Mumbai is a land of juxtapositions – of obscene riches and radical poverty, of dreams of Bollywood and nightmares of survival, of love and hate the citizens of this metropolis find in its peace and chaos, of the sea crashing into the maze of Mumbai itself. If Delhi is a window into the soul of ancient India, Mumbai is the thumping heart of modern India – it’s largest, most diverse city, with over 21 million people within city limits and an equal number in its outskirts. The city serves as India’s financial and entertainment capital – a melting pot that is both the New York and LA of India.

If it’s your first time visiting India, then consider what type of trip you’re seeking and where else you are visiting in the country. India is a vast country with plenty of travel destinations within it from the beaches of Goa to the mountain towns of Himachal Pradesh. The best India Itinerary is one where you have carefully considered what you most want to do and see in this incredible country.

QUICK ANSWER:
Yes, you should visit Mumbai if you have a flight in or out of the country via Mumbai, then you should spend at least a day or two exploring the highlights. If you are a fan of cricket, Bollywood, or want to get a taste of Indian city life, in my opinion, Mumbai is the best city in India. It’s a microcosm of Indian culture so if you want to see the most diverse city in India then definitely add Mumbai to your India itinerary.

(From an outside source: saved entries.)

import Literature.AnabelianGeometry.AbsoluteAnabelian.HyperbolicCoverOfNonabelianFundamentalGroup
import Literature.Topology.CoveringSpaces.UniversalCoverSecondCountable
import HarnessLib

/-!
# A second countable Riemann surface with non-abelian fundamental group is covered by the disc

PROOF-ONLY closer (abc-iut cell, campaign-L programme «UNIF» Tier 2, seat abc-iut-w6-d031): the consumer
`exists_disc_covering_of_nonabelian_fundamentalGroup` (abc-iut-L4-t8,
`HyperbolicCoverOfNonabelianFundamentalGroup.lean`) of the Poincaré–Koebe named fact
`RiemannSurface.SimplyConnectedUniformization` is stated under the binder
`[SecondCountableTopology (UniversalCover X x₀)]`.  That binder is DISCHARGED here from
`[SecondCountableTopology X]`: the fundamental group of a second countable manifold is countable and the
universal cover has countable fibres, hence is second countable (J. M. Lee, *Introduction to Topological
Manifolds* (2011), Thm. 7.21; the tree's `UniversalCover.secondCountableTopology`,
`UniversalCoverSecondCountable.lean`), the hypotheses «path connected, strongly locally contractible»
holding for every connected Riemann surface (`RiemannSurfaceUniversalCover.lean`).

* `Literature.Geometry.Kaehler.UniversalCover.secondCountableTopology_riemannSurface` — the universal
  cover of a connected second countable Riemann surface is second countable;
* `exists_disc_covering_of_nonabelian_fundamentalGroup'` — I-Hsiung Lin, *Classical Complex Analysis*
  vol. 2 (2011), §7.6.2 (7.6.2.1) case (3): a connected, Hausdorff, SECOND COUNTABLE Riemann surface whose
  fundamental group is non-abelian admits a surjective holomorphic covering by the unit disc —
  conditional ONLY on the named fact `SimplyConnectedUniformization`.

Classical; nothing here bears on [IUTchIII] Cor. 3.12.
-/

noncomputable section

open Set Function TopologicalSpace
open scoped Manifold ContDiff Topology

namespace Literature.AnabelianGeometry.AbsoluteAnabelian

open Literature.Topology.CoveringSpaces Literature.Geometry.Kaehler

variable {X : Type} [TopologicalSpace X]

/-- **The universal cover of a connected second countable Riemann surface is second countable**
(countable `π₁`, Lee Thm. 7.21, and countable fibres; the topological hypotheses of
`UniversalCover.secondCountableTopology` hold for a connected space charted over `ℂ`).
[cite: Lee2011TopologicalManifolds, Thm. 7.21] -/
theorem _root_.Literature.Geometry.Kaehler.UniversalCover.secondCountableTopology_riemannSurface
    [SecondCountableTopology X] [ConnectedSpace X] [ChartedSpace ℂ X] (x₀ : X) :
    SecondCountableTopology (UniversalCover X x₀) := by
  haveI := pathConnectedSpace_of_connectedSpace X
  haveI := stronglyLocallyContractibleSpace_of_riemannSurface X
  exact UniversalCover.secondCountableTopology

/-- **A connected second countable Riemann surface with non-abelian fundamental group is holomorphically
covered by the unit disc** (Lin (7.6.2.1), case (3) of the trichotomy by universal covering surface),
conditional only on the uniformization of simply connected Riemann surfaces `H2`: the binder
`[SecondCountableTopology (UniversalCover X x₀)]` of `exists_disc_covering_of_nonabelian_fundamentalGroup`
discharged from `[SecondCountableTopology X]`.
[cite: Lin2011ClassicalComplexAnalysisII, §7.6.2 (7.6.2.1)] -/
theorem exists_disc_covering_of_nonabelian_fundamentalGroup'
    (H2 : Literature.Geometry.Kaehler.RiemannSurface.SimplyConnectedUniformization)
    [T2Space X] [SecondCountableTopology X] [ConnectedSpace X] [ChartedSpace ℂ X]
    [IsManifold 𝓘(ℂ, ℂ) ω X] (x₀ : X) (hπ : ∃ a b : FundamentalGroup X x₀, a * b ≠ b * a) :
    ∃ p : unitDiscOpens → X,
      IsCoveringMap p ∧ Function.Surjective p ∧ MDifferentiable 𝓘(ℂ, ℂ) 𝓘(ℂ, ℂ) p := by
  haveI := Literature.Geometry.Kaehler.UniversalCover.secondCountableTopology_riemannSurface x₀
  exact exists_disc_covering_of_nonabelian_fundamentalGroup H2 x₀ hπ

end Literature.AnabelianGeometry.AbsoluteAnabelian

end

How Many Days Are Enough For Mumbai?

Mumbai is the largest city in India and you can spend weeks exploring the many things this megacity has to offer. If you’re looking to check out the top spots and attractions in Mumbai, you can account for 2-3 days in the city.

You can check out our various guides for Mumbai that will help you with the best things to do, where to stay, where to eat, where to catch the sunset, where to hike or walk, where to try its legendary street food, iconic Parsi cafes or its most upscale restaurants.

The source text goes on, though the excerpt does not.